她另一只手已经摸向袖口,掏出一个粉红色的瓷瓶。
那甜腻的香气,闻得我头皮发炸。
就在这时,殿门被人一脚踹开。
“砰!”
木门撞在墙上,发出令人牙酸的巨响。
寒风夹杂着雪花卷进来,瞬间吹散了殿内的暖意。
一道高大的身影逆光站在门口,玄色龙袍上的金龙爪牙狰狞。
萧烬来了。
他手里提着一把还在滴血的长剑,脸上带着漫不经心的笑。
那是刚完人后的愉悦。
目光扫过地上的药汁,又落在苏瑶抓着我的手上。
最后,定格在我嘴角的“血迹”上。
“爱妃,这是在做什么?”
声音温柔,
却冰冷彻骨。
苏瑶显然没见过这场面。
但她有着所有穿书新手的通病——迷之自信。
她松开我,整理了一下裙摆,
摆出一个练习过无数次的“倔强小白花”站姿。
下巴微抬,眼神清澈。
“嫔妾参见陛下。

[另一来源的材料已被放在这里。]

import Literature.AlgebraicTopology.FundamentalGroup.VanKampenPushout
import HarnessLib

/-!
# Seifert–van Kampen for two open sets with epimorphic edge maps: `π₁(Y)` as a quotient of `π₁(U ∩ T)`

Topic `Literature/AlgebraicTopology/FundamentalGroup`; a corollary of the pushout form of the
Seifert–van Kampen theorem proved in `VanKampenPushout.lean` (Hatcher, *Algebraic Topology*
(2002), Thm. 1.20, two open sets).

Let `Y = U ∪ T` with `U`, `T` open, `x₀ ∈ U ∩ T`, and `U`, `T`, `U ∩ T` path connected, and
suppose that BOTH maps `π₁(U ∩ T, x₀) → π₁(U, x₀)` and `π₁(U ∩ T, x₀) → π₁(T, x₀)` induced by the
inclusions are surjective.  Then the map `π₁(U ∩ T, x₀) → π₁(Y, x₀)` induced by the inclusion is
**surjective**, and its **kernel is the normal closure of `ker (π₁(U ∩ T) → π₁ U) ∪
ker (π₁(U ∩ T) → π₁ T)`** (`surjective_inclHom_inter_and_ker_eq`).  In other words the pushout
`π₁(U) *_{π₁(U ∩ T)} π₁(T)` of two *epimorphisms* is the quotient of `π₁(U ∩ T)` by the join of
their kernels — the form in which van Kampen's theorem computes the fundamental group of a
Heegaard splitting `H ∪_F H'` from the two handlebody kernels `ker (π₁ F → π₁ H)`,
`ker (π₁ F → π₁ H')`, and, iterated, the fundamental group of a trisected `4`-manifold from the
three kernels (Abrams–Gay–Kirby's "group trisections"; inputs (T2), (T4) of
`Literature/Topology/FourManifolds/TrisectionFunctorGKProofs.lean`).

The theorem is first proved for an abstract group `Λ` with surjections `j_U : Λ ↠ π₁(U, x₀)`,
`j_T : Λ ↠ π₁(T, x₀)` such that `(i_U)_* ∘ j_U = (i_T)_* ∘ j_T` and every loop at `x₀` inside
`U ∩ T` has a common preimage in `Λ` (`surjective_and_ker_eq_normalClosure_of_epi`), which is what
the argument uses; `Λ = π₁(U ∩ T, x₀)` is the instance.

## Proof

Write `i = (i_U)_* ∘ j_U : Λ → π₁(Y, x₀)` and `N = ⟪ker j_U ∪ ker j_T⟫`.
* *Surjectivity*: `π₁(Y, x₀)` is generated by the images of `π₁(U)` and `π₁(T)` (Hatcher's
  Lemma 1.15, `closure_range_inclHom_union_eq_top`), both of which are contained in the image of
  `i` because `j_U`, `j_T` are onto.
* `N ≤ ker i` because `i` kills `ker j_U` and, being also `(i_T)_* ∘ j_T`, kills `ker j_T`.
* `ker i ≤ N`: the quotient map `q : Λ → Λ ⧸ N` factors through the surjections `j_U`, `j_T` as
  `φ_U ∘ j_U = q = φ_T ∘ j_T` (`MonoidHom.liftOfSurjective`); `φ_U`, `φ_T` agree on the loops
  inside `U ∩ T` (they have common preimages in `Λ`), so the universal property of van Kampen's
  theorem (`existsUnique_hom_of_cover`) gives `Φ : π₁(Y, x₀) → Λ ⧸ N` with `Φ ∘ (i_U)_* = φ_U`,
  whence `Φ ∘ i = q` and `ker i ≤ ker q = N`.

## Main statements

* `inclHomOfSubset` — `π₁(S, x₀) → π₁(S', x₀)` for `S ⊆ S'`, with
  `inclHomOfSubset_fromPath_liftPath`, `inclHom_comp_inclHomOfSubset` (functoriality);
* `surjective_and_ker_eq_normalClosure_of_epi` — the abstract form;
* `surjective_inclHom_inter_and_ker_eq` — the statement above for `Λ = π₁(U ∩ T, x₀)`.

## References

* A. Hatcher, *Algebraic Topology*, Cambridge Univ. Press (2002), §1.2, Lemma 1.15 and Thm. 1.20
  (van Kampen's theorem: "the kernel of `Φ` is the normal subgroup `N` generated by all elements
  `i_{αβ}(ω) i_{βα}(ω)⁻¹`", which for surjective `i_{αβ}`, `i_{βα}` is the statement here).
  [HatcherAT2002]

## Design notes

* `_root_.FundamentalGroup` is written in full (the directory name shadows Mathlib's namespace
  inside `Literature.AlgebraicTopology.FundamentalGroup`, CONVENTIONS.md §2).
* No declaration in this file uses `sorry`.
-/

noncomputable section

open Set

namespace Literature.AlgebraicTopology.FundamentalGroup

namespace VanKampen

variable {Y : Type*} [TopologicalSpace Y]

/-! ### Inclusions of nested subspaces on fundamental groups -/

section Nested

variable {S S' : Set Y} {x₀ : Y}

/-- The homomorphism `π₁(S, x₀) → π₁(S', x₀)` induced by an inclusion of subsets `S ⊆ S'` of `Y`
(both membership proofs of the base point are arguments, so that the target is literally
`π₁(S', ⟨x₀, hx'⟩)`). [folklore] -/
def inclHomOfSubset (h : S ⊆ S') (x₀ : Y) (hx : x₀ ∈ S) (hx' : x₀ ∈ S') :
    _root_.FundamentalGroup S ⟨x₀, hx⟩ →* _root_.FundamentalGroup S' ⟨x₀, hx'⟩ :=
  _root_.FundamentalGroup.mapOfEq (ContinuousMap.inclusion h) rfl

/-- `inclHomOfSubset` on the class of the lift to `S` of a loop of `Y` inside `S` is the class of
its lift to `S'`. [folklore] -/
theorem inclHomOfSubset_fromPath_liftPath (h : S ⊆ S') (hx : x₀ ∈ S) (hx' : x₀ ∈ S')
    (δ : Path x₀ x₀) (hδ : ∀ t, δ t ∈ S) :
    inclHomOfSubset h x₀ hx hx'
        (_root_.FundamentalGroup.fromPath (Path.Homotopic.Quotient.mk (liftPath S δ hδ))) =
      _root_.FundamentalGroup.fromPath
        (Path.Homotopic.Quotient.mk (liftPath S' δ fun t => h (hδ t))) := by
  rw [inclHomOfSubset, _root_.FundamentalGroup.mapOfEq_apply]
  rfl

/-- Functoriality: `π₁(S) → π₁(S') → π₁(Y)` is `π₁(S) → π₁(Y)`. [folklore] -/
theorem inclHom_comp_inclHomOfSubset (h : S ⊆ S') (hx : x₀ ∈ S) (hx' : x₀ ∈ S') :
    (inclHom S' x₀ hx').comp (inclHomOfSubset h x₀ hx hx') = inclHom S x₀ hx := by
  ext a
  induction a using PushoutData.ind_fromPath with
  | h δ =>
    rw [MonoidHom.comp_apply]
    simp only [inclHomOfSubset, inclHom, _root_.FundamentalGroup.mapOfEq_apply]
    rfl

/-- Pointwise functoriality. [folklore] -/
theorem inclHom_inclHomOfSubset (h : S ⊆ S') (hx : x₀ ∈ S) (hx' : x₀ ∈ S')
    (a : _root_.FundamentalGroup S ⟨x₀, hx⟩) :
    inclHom S' x₀ hx' (inclHomOfSubset h x₀ hx hx' a) = inclHom S x₀ hx a :=
  DFunLike.congr_fun (inclHom_comp_inclHomOfSubset h hx hx') a

end Nested

/-! ### The epimorphic form of van Kampen's theorem -/

section Epi

variable {U T : Set Y} {x₀ : Y} {Λ : Type*} [Group Λ]

/-- **Seifert–van Kampen, epimorphic form (abstract edge group).**  Let `Y = U ∪ T` with `U`,
`T` open, `x₀ ∈ U ∩ T`, `U`, `T`, `U ∩ T` path connected; let `j_U : Λ → π₁(U, x₀)`,
`j_T : Λ → π₁(T, x₀)` be SURJECTIVE homomorphisms with `(i_U)_* ∘ j_U = (i_T)_* ∘ j_T`, such
that every loop at `x₀` inside `U ∩ T` has a common preimage: some `l ∈ Λ` with `j_U l`, `j_T l`
the classes of the loop in `π₁(U)`, `π₁(T)`.  Then `i = (i_U)_* ∘ j_U : Λ → π₁(Y, x₀)` is
surjective and `ker i` is the normal closure of `ker j_U ∪ ker j_T` (Hatcher, Thm. 1.20: `Φ` is
onto by Lemma 1.15 and its kernel is normally generated by the `i_{αβ}(ω) i_{βα}(ω)⁻¹`; for
epimorphic edge maps this is the quotient of the edge group by the join of the kernels).
[cite: HatcherAT2002, Thm. 1.20] -/
theorem surjective_and_ker_eq_normalClosure_of_epi (hUo : IsOpen U) (hTo : IsOpen T)
    (hcov : U ∪ T = univ) (hxU : x₀ ∈ U) (hxT : x₀ ∈ T) (hUpc : IsPathConnected U)
    (hTpc : IsPathConnected T) (hmeet : IsPathConnected (U ∩ T))
    (jU : Λ →* _root_.FundamentalGroup U ⟨x₀, hxU⟩) (jT : Λ →* _root_.FundamentalGroup T ⟨x₀, hxT⟩)
    (hjU : Function.Surjective jU) (hjT : Function.Surjective jT)
    (hcomm : (inclHom U x₀ hxU).comp jU = (inclHom T x₀ hxT).comp jT)
    (hlift : ∀ (δ : Path x₀ x₀) (hU : ∀ t, δ t ∈ U) (hT : ∀ t, δ t ∈ T), ∃ l : Λ,
      jU l = _root_.FundamentalGroup.fromPath (Path.Homotopic.Quotient.mk (liftPath U δ hU)) ∧
      jT l = _root_.FundamentalGroup.fromPath (Path.Homotopic.Quotient.mk (liftPath T δ hT))) :
    Function.Surjective ((inclHom U x₀ hxU).comp jU) ∧
      ((inclHom U x₀ hxU).comp jU).ker = Subgroup.normalClosure ((jU.ker : Set Λ) ∪ jT.ker) := by
  set i := (inclHom U x₀ hxU).comp jU with hi
  have hiT : i = (inclHom T x₀ hxT).comp jT := hcomm
  constructor
  · -- surjectivity: `π₁(Y)` is generated by the images of `π₁(U)` and `π₁(T)` (Lemma 1.15)
    have hgen := closure_range_inclHom_union_eq_top hUo hTo hcov hxU hxT hUpc hTpc hmeet
    have hrU : Set.range (inclHom U x₀ hxU) ⊆ Set.range i := by
      rintro _ ⟨a, rfl⟩
      obtain ⟨l, rfl⟩ := hjU a
      exact ⟨l, rfl⟩
    have hrT : Set.range (inclHom T x₀ hxT) ⊆ Set.range i := by
      rintro _ ⟨a, rfl⟩
      obtain ⟨l, rfl⟩ := hjT a
      exact ⟨l, by rw [hiT]; rfl⟩
    have htop : i.range = ⊤ := by
      rw [eq_top_iff, ← hgen, Subgroup.closure_le, MonoidHom.coe_range]
      exact Set.union_subset hrU hrT
    exact MonoidHom.range_eq_top.1 htop
  · apply le_antisymm
    · -- `ker i ≤ N`: factor the quotient map through `j_U`, `j_T` and use the universal property
      set N := Subgroup.normalClosure ((jU.ker : Set Λ) ∪ jT.ker) with hN
      let q : Λ →* Λ ⧸ N := QuotientGroup.mk' N
      have hqU : jU.ker ≤ q.ker := by
        rw [QuotientGroup.ker_mk']
        exact fun x hx => Subgroup.subset_normalClosure (Or.inl hx)
      have hqT : jT.ker ≤ q.ker := by
        rw [QuotientGroup.ker_mk']
        exact fun x hx => Subgroup.subset_normalClosure (Or.inr hx)
      let φU : _root_.FundamentalGroup U ⟨x₀, hxU⟩ →* Λ ⧸ N := jU.liftOfSurjective hjU ⟨q, hqU⟩
      let φT : _root_.FundamentalGroup T ⟨x₀, hxT⟩ →* Λ ⧸ N := jT.liftOfSurjective hjT ⟨q, hqT⟩
      have hφU : ∀ l, φU (jU l) = q l := fun l =>
        jU.liftOfRightInverse_comp_apply _ _ ⟨q, hqU⟩ l
      have hφT : ∀ l, φT (jT l) = q l := fun l =>
        jT.liftOfRightInverse_comp_apply _ _ ⟨q, hqT⟩ l
      obtain ⟨Φ, ⟨hΦU, -⟩, -⟩ := existsUnique_hom_of_cover hUo hTo hcov hxU hxT hUpc hTpc hmeet
        φU φT (fun δ hU hT => by
          obtain ⟨l, hlU, hlT⟩ := hlift δ hU hT
          rw [← hlU, ← hlT, hφU, hφT])
      intro x hx
      rw [MonoidHom.mem_ker] at hx
      have hq : q x = 1 := by
        rw [← hφU, ← hΦU, MonoidHom.comp_apply]
        change Φ (i x) = 1
        rw [hx, map_one]
      rwa [QuotientGroup.mk'_apply, QuotientGroup.eq_one_iff] at hq
    · -- `N ≤ ker i`
      refine Subgroup.normalClosure_le_normal ?_
      rintro x (hx | hx)
      · rw [SetLike.mem_coe, MonoidHom.mem_ker] at hx ⊢
        rw [hi, MonoidHom.comp_apply, hx, map_one]
      · rw [SetLike.mem_coe, MonoidHom.mem_ker] at hx ⊢
        rw [hiT, MonoidHom.comp_apply, hx, map_one]

/-- **Seifert–van Kampen, epimorphic form.**  Let `Y = U ∪ T` with `U`, `T` open, `x₀ ∈ U ∩ T`,
and `U`, `T`, `U ∩ T` path connected, and suppose the maps `π₁(U ∩ T, x₀) → π₁(U, x₀)` and
`π₁(U ∩ T, x₀) → π₁(T, x₀)` induced by the inclusions are both surjective.  Then
`π₁(U ∩ T, x₀) → π₁(Y, x₀)` is surjective, with kernel the normal closure of
`ker (π₁(U ∩ T) → π₁ U) ∪ ker (π₁(U ∩ T) → π₁ T)`: the pushout `π₁(U) *_{π₁(U ∩ T)} π₁(T)` of
van Kampen's theorem, for epimorphic edge maps, is `π₁(U ∩ T) ⧸ ⟪ker ∪ ker⟫` (Hatcher, Thm. 1.20
with Lemma 1.15).  This is the form used for Heegaard splittings and trisections.
[cite: HatcherAT2002, Thm. 1.20] -/
theorem surjective_inclHom_inter_and_ker_eq (hUo : IsOpen U) (hTo : IsOpen T)
    (hcov : U ∪ T = univ) (hxU : x₀ ∈ U) (hxT : x₀ ∈ T) (hUpc : IsPathConnected U)
    (hTpc : IsPathConnected T) (hmeet : IsPathConnected (U ∩ T))
    (hjU : Function.Surjective (inclHomOfSubset (inter_subset_left : U ∩ T ⊆ U) x₀ ⟨hxU, hxT⟩ hxU))
    (hjT : Function.Surjective
      (inclHomOfSubset (inter_subset_right : U ∩ T ⊆ T) x₀ ⟨hxU, hxT⟩ hxT)) :
    Function.Surjective (inclHom (U ∩ T) x₀ ⟨hxU, hxT⟩) ∧
      (inclHom (U ∩ T) x₀ ⟨hxU, hxT⟩).ker = Subgroup.normalClosure
        (((inclHomOfSubset (inter_subset_left : U ∩ T ⊆ U) x₀ ⟨hxU, hxT⟩ hxU).ker : Set _) ∪
          (inclHomOfSubset (inter_subset_right : U ∩ T ⊆ T) x₀ ⟨hxU, hxT⟩ hxT).ker) := by
  have h := surjective_and_ker_eq_normalClosure_of_epi hUo hTo hcov hxU hxT hUpc hTpc hmeet
    (inclHomOfSubset (inter_subset_left : U ∩ T ⊆ U) x₀ ⟨hxU, hxT⟩ hxU)
    (inclHomOfSubset (inter_subset_right : U ∩ T ⊆ T) x₀ ⟨hxU, hxT⟩ hxT) hjU hjT
    (by rw [inclHom_comp_inclHomOfSubset, inclHom_comp_inclHomOfSubset])
    (fun δ hU hT => ⟨_root_.FundamentalGroup.fromPath
        (Path.Homotopic.Quotient.mk (liftPath (U ∩ T) δ fun t => ⟨hU t, hT t⟩)),
      inclHomOfSubset_fromPath_liftPath _ _ _ δ _, inclHomOfSubset_fromPath_liftPath _ _ _ δ _⟩)
  rwa [inclHom_comp_inclHomOfSubset] at h

end Epi

end VanKampen

end Literature.AlgebraicTopology.FundamentalGroup

end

”
声音娇滴滴的,带着钩子。
萧烬提着剑走进来,剑尖在金砖上划出一道刺耳的火星。
“朕问,你们在做什么?”
苏瑶抢先一步开口。
“回陛下,姐姐她不想喝药,嫔妾正在劝姐姐呢。”
她邀功似的看向萧烬,
“姐姐身子弱,这药太苦,嫔妾想着用蜜饯哄哄姐姐。”
说完,她还特意把那个粉红色的瓷瓶往袖子里藏了藏,动作拙劣得可笑。
萧烬走到我面前。
冰冷的剑身贴上我的脸颊,血腥味直冲鼻腔。
他用剑身拍了拍我的脸,力道不轻,刮得生疼。
“不想喝药?”
我顺势身子一软,整个人瘫倒在他脚边,抱住他那只沾着泥雪的靴子。
“陛下……咳咳……”
我仰起头,眼泪混合着嘴角的朱砂水流下来,看起来凄惨无比。
“是苏常在……她撞翻了臣妾的药……”
我一边说,一边用手指在他靴面上画圈。
这是我们之间的暗号。
我在告诉他:我很乖,我没想生,是有人搞破坏。
萧烬眯起眼,目光终于施舍般地落在了苏瑶身上。
“你撞的?”
苏瑶未读懂意,挺大义凛然,
“是嫔妾撞的!但嫔妾是为了姐姐好!”
“那是虎狼之药!喝多了会绝嗣的!”
“陛下,姐姐那么爱您,她做梦都想给您生个皇子,您怎么能忍心看她喝这种东西?”
苏瑶越说越激动,眼眶甚至红了。
“孩子是爱情的结晶,没有孩子的女人是不完整的!陛下,您应该让太医给姐姐调理身子,而不是让她喝毒药!”
死寂。
死一般的寂静。
若兰已经把头磕在地上,连呼吸都屏住了。
我闭上眼,在心里给苏瑶点了一蜡。
蠢货。
你把我也坑惨了。
萧烬嘴角的笑意越来越深,眼底的戾气却瞬间炸开。
“爱情的结晶?”
他咀嚼着这几个字,像是听到了什么天大的笑话。
“生个皇子?”
他突然弯下腰,一把捏住苏瑶的下巴。
咔嚓一声。
那是下颌骨错位的声音。
“啊——!”
苏瑶惨叫出声,眼泪鼻涕瞬间流了下来。
萧烬却像是碰了脏东西一样甩开手,掏出一块明黄色的帕子擦拭手指。